Removing verdigris on silver
I recently purchased a 1846-O tall date seated half in VF35-EF40. The coin is handsomely darkly toned, VERY crusty, and nice in hand. The problem is that the coin is TOO CRUSTY, and has thick accumulations of crud and vertigris around the lettering on the lower half of the reverse. When I examine the coin under a good stereoscope, I can see some tiny patches where the crust has come off the coin (perhaps removed), revealing shiney surfaces underneath (probably removing the patina). The coin also shows slight porosity in some areas at 10X. Is there any way of removing this vertigris without affecting the toning at all? I have read that soaking copper coins in olive oil seems to work well. I am reluctant to try this on this coin because of its value. I am also reluctant to send the coin to NCS out of fear that they will alter the thick, crusty appearance of the coin.
People generally value a darkly toned coin with "crust". My concern is that the tarnish and corrosion process has reached the point where the coin is becoming degraded. Again, in hand, it is a sharp, handsomely toned coin. Should I just keep it the way it is, or should I try olive oil treatment or consult with coin preservation specialists?
Edited to add photos. The verdigris is visible around "half Dol."

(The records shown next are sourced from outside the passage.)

/-- Every gap of the first family corresponds to a (non-empty) gap of the second. [folklore] -/
theorem exists_corr [IsStrictOrderedRing K'] (h : IsCorrespondence S e) (y : K) :
    ∃ y', y' ∉ rts (fam₂ S) ∧ Corr e (rts (fam₁ S)) y y' := by
  classical
  set Z := rts (fam₁ S)
  obtain ⟨y', hB, hA⟩ := exists_between_finsets ((Z.filter (· < y)).image e)
    ((Z.filter fun z => ¬z < y).image e) (by
      intro b hb a ha
      obtain ⟨zb, hzb, rfl⟩ := Finset.mem_image.mp hb
      obtain ⟨za, hza, rfl⟩ := Finset.mem_image.mp ha
      rw [Finset.mem_filter] at hzb hza
      exact (h.lt_iff_lt hzb.1 hza.1).mpr (lt_of_lt_of_le hzb.2 (not_lt.mp hza.2)))
  refine ⟨y', fun hy' => ?_, fun z hz => ?_⟩
  · obtain ⟨z, hz, rfl⟩ := h.bijOn.surjOn hy'
    by_cases hzy : z < y
    · exact lt_irrefl _ (hB _ (Finset.mem_image_of_mem _ (Finset.mem_filter.mpr ⟨hz, hzy⟩)))
    · exact lt_irrefl _ (hA _ (Finset.mem_image_of_mem _ (Finset.mem_filter.mpr ⟨hz, hzy⟩)))
  · constructor
    · intro hzy
      exact hB _ (Finset.mem_image_of_mem _ (Finset.mem_filter.mpr ⟨hz, hzy⟩))
    · intro hlt
      by_contra hzy
      exact lt_asymm hlt (hA _ (Finset.mem_image_of_mem _ (Finset.mem_filter.mpr ⟨hz, hzy⟩)))

/-- Every gap of the second family corresponds to a gap of the first. [folklore] -/
theorem exists_corr' [IsStrictOrderedRing K] (h : IsCorrespondence S e) (y' : K') :
    ∃ y, y ∉ rts (fam₁ S) ∧ Corr e (rts (fam₁ S)) y y' := by
  classical
  set Z := rts (fam₁ S)
  obtain ⟨y, hB, hA⟩ := exists_between_finsets (Z.filter fun z => e z < y')
    (Z.filter fun z => ¬e z < y') (by
      intro b hb a ha
      rw [Finset.mem_filter] at hb ha
      by_contra hba
      exact ha.2 (lt_of_le_of_lt ((h.le_iff_le ha.1 hb.1).mpr (not_lt.mp hba)) hb.2))
  refine ⟨y, fun hy => ?_, fun z hz => ?_⟩
  · by_cases hzy : e y < y'
    · exact lt_irrefl _ (hB _ (Finset.mem_filter.mpr ⟨hy, hzy⟩))
    · exact lt_irrefl _ (hA _ (Finset.mem_filter.mpr ⟨hy, hzy⟩))
  · constructor
    · intro hzy
      by_contra hzy'
      exact lt_asymm hzy (hA _ (Finset.mem_filter.mpr ⟨hz, hzy'⟩))
    · intro hzy'
      exact hB _ (Finset.mem_filter.mpr ⟨hz, hzy'⟩)

/-- Under a correspondence, the roots below corresponding points correspond. [folklore] -/
theorem below_eq_image (h : IsCorrespondence S e) {y : K} {y' : K'}
    (hc : Corr e (rts (fam₁ S)) y y') :
    below (fam₂ S) y' = (below (fam₁ S) y).image e := by
  ext z'
  simp only [mem_below, Finset.mem_image]
  constructor
  · rintro ⟨hz', hlt⟩
    obtain ⟨z, hz, rfl⟩ := h.bijOn.surjOn hz'
    exact ⟨z, ⟨hz, (hc z hz).mpr hlt⟩, rfl⟩
  · rintro ⟨z, ⟨hz, hlt⟩, rfl⟩
    exact ⟨h.mem_of_mem hz, (hc z hz).mp hlt⟩

/-- Under a correspondence, the roots above corresponding non-roots correspond. [folklore] -/
theorem above_eq_image (h : IsCorrespondence S e) {y : K} {y' : K'} (hy : y ∉ rts (fam₁ S))
    (hy' : y' ∉ rts (fam₂ S)) (hc : Corr e (rts (fam₁ S)) y y') :
    above (fam₂ S) y' = (above (fam₁ S) y).image e := by
  ext z'
  simp only [mem_above, Finset.mem_image]
  constructor
  · rintro ⟨hz', hlt⟩
    obtain ⟨z, hz, rfl⟩ := h.bijOn.surjOn hz'
    refine ⟨z, ⟨hz, ?_⟩, rfl⟩
    have h1 : ¬z < y := fun hzy => lt_asymm hlt ((hc z hz).mp hzy)
    exact lt_of_le_of_ne (not_lt.mp h1) fun h' => hy (h' ▸ hz)
  · rintro ⟨z, ⟨hz, hlt⟩, rfl⟩
    refine ⟨h.mem_of_mem hz, ?_⟩
    have h1 : ¬e z < y' := fun h' => lt_asymm hlt ((hc z hz).mpr h')
    exact lt_of_le_of_ne (not_lt.mp h1) fun h' => hy' (h' ▸ h.mem_of_mem hz)

/-- A correspondence commutes with `max'` on sets of roots. [folklore] -/
theorem image_max' (h : IsCorrespondence S e) {B : Finset K} (hB : B ⊆ rts (fam₁ S))
    (hne : B.Nonempty) (hne' : (B.image e).Nonempty) :
    (B.image e).max' hne' = e (B.max' hne) := by
  refine le_antisymm ?_ (Finset.le_max' _ _ (Finset.mem_image_of_mem _ (Finset.max'_mem _ _)))
  refine Finset.max'_le _ _ _ fun x hx => ?_
  obtain ⟨z, hz, rfl⟩ := Finset.mem_image.mp hx
  exact (h.le_iff_le (hB hz) (hB (Finset.max'_mem _ _))).mpr (Finset.le_max' _ _ hz)

/-- A correspondence commutes with `min'` on sets of roots. [folklore] -/
theorem image_min' (h : IsCorrespondence S e) {B : Finset K} (hB : B ⊆ rts (fam₁ S))
    (hne : B.Nonempty) (hne' : (B.image e).Nonempty) :
    (B.image e).min' hne' = e (B.min' hne) := by
  refine le_antisymm (Finset.min'_le _ _ (Finset.mem_image_of_mem _ (Finset.min'_mem _ _))) ?_
  refine Finset.le_min' _ _ _ fun x hx => ?_
  obtain ⟨z, hz, rfl⟩ := Finset.mem_image.mp hx
  exact (h.le_iff_le (hB (Finset.min'_mem _ _)) (hB hz)).mpr (Finset.min'_le _ _ hz)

People generally value a darkly toned coin with "crust". My concern is that the tarnish and corrosion process has reached the point where the coin is becoming degraded. Again, in hand, it is a sharp, handsomely toned coin. Should I just keep it the way it is, or should I try olive oil treatment or consult with coin preservation specialists?
Edited to add photos. The verdigris is visible around "half Dol."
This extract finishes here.